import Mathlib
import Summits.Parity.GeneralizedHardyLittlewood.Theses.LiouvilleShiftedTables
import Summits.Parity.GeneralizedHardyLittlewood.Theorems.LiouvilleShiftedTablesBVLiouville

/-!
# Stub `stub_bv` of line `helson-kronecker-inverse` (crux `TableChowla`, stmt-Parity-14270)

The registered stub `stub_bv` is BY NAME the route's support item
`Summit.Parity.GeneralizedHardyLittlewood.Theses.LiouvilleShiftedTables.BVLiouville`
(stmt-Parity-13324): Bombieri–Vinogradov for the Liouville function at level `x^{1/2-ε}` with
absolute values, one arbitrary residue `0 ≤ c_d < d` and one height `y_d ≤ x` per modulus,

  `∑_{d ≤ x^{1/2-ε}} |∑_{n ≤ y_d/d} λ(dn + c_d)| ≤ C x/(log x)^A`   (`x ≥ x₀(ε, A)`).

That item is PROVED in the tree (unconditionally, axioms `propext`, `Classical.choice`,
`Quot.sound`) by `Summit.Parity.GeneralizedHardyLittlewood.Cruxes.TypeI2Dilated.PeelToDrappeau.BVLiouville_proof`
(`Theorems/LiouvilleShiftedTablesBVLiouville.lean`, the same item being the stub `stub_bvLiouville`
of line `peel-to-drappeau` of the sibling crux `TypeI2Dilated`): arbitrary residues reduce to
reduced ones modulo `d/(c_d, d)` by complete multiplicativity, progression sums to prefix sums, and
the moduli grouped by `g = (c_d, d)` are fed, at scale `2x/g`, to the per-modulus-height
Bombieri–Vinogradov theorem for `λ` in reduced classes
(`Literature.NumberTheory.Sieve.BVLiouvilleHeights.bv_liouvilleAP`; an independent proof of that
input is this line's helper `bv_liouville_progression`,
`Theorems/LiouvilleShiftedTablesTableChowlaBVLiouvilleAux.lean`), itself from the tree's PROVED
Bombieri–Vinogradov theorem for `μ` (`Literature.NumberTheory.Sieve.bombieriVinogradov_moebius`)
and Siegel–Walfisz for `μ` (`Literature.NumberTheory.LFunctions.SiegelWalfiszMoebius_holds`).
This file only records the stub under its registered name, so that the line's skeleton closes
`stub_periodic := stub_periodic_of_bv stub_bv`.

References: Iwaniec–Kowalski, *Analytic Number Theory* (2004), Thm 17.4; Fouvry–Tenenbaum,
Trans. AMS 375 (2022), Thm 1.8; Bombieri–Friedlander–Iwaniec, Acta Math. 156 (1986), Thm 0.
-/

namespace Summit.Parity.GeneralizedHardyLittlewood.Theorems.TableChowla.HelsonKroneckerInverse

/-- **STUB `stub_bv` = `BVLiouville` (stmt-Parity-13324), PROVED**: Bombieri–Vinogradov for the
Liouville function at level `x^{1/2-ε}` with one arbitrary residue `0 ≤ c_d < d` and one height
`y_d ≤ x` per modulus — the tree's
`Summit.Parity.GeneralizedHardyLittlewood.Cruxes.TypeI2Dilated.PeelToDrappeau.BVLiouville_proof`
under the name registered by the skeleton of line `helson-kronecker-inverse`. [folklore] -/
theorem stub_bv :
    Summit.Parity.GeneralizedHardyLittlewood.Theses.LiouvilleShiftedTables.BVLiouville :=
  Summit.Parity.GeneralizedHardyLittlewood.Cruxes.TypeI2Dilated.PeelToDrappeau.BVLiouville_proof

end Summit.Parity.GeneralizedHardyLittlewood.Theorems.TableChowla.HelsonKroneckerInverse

◇ ◇ ◇ ◇ ◇

_PROBLEM STATEMENT_
Restate word for word only the lines running from the beginning of the data to the line holding "residues reduce to", both included.

_RESPONSE TO THE TASK_
import Mathlib
import Summits.Parity.GeneralizedHardyLittlewood.Theses.LiouvilleShiftedTables
import Summits.Parity.GeneralizedHardyLittlewood.Theorems.LiouvilleShiftedTablesBVLiouville

/-!
# Stub `stub_bv` of line `helson-kronecker-inverse` (crux `TableChowla`, stmt-Parity-14270)

The registered stub `stub_bv` is BY NAME the route's support item
`Summit.Parity.GeneralizedHardyLittlewood.Theses.LiouvilleShiftedTables.BVLiouville`
(stmt-Parity-13324): Bombieri–Vinogradov for the Liouville function at level `x^{1/2-ε}` with
absolute values, one arbitrary residue `0 ≤ c_d < d` and one height `y_d ≤ x` per modulus,

  `∑_{d ≤ x^{1/2-ε}} |∑_{n ≤ y_d/d} λ(dn + c_d)| ≤ C x/(log x)^A`   (`x ≥ x₀(ε, A)`).

That item is PROVED in the tree (unconditionally, axioms `propext`, `Classical.choice`,
`Quot.sound`) by `Summit.Parity.GeneralizedHardyLittlewood.Cruxes.TypeI2Dilated.PeelToDrappeau.BVLiouville_proof`
(`Theorems/LiouvilleShiftedTablesBVLiouville.lean`, the same item being the stub `stub_bvLiouville`
of line `peel-to-drappeau` of the sibling crux `TypeI2Dilated`): arbitrary residues reduce to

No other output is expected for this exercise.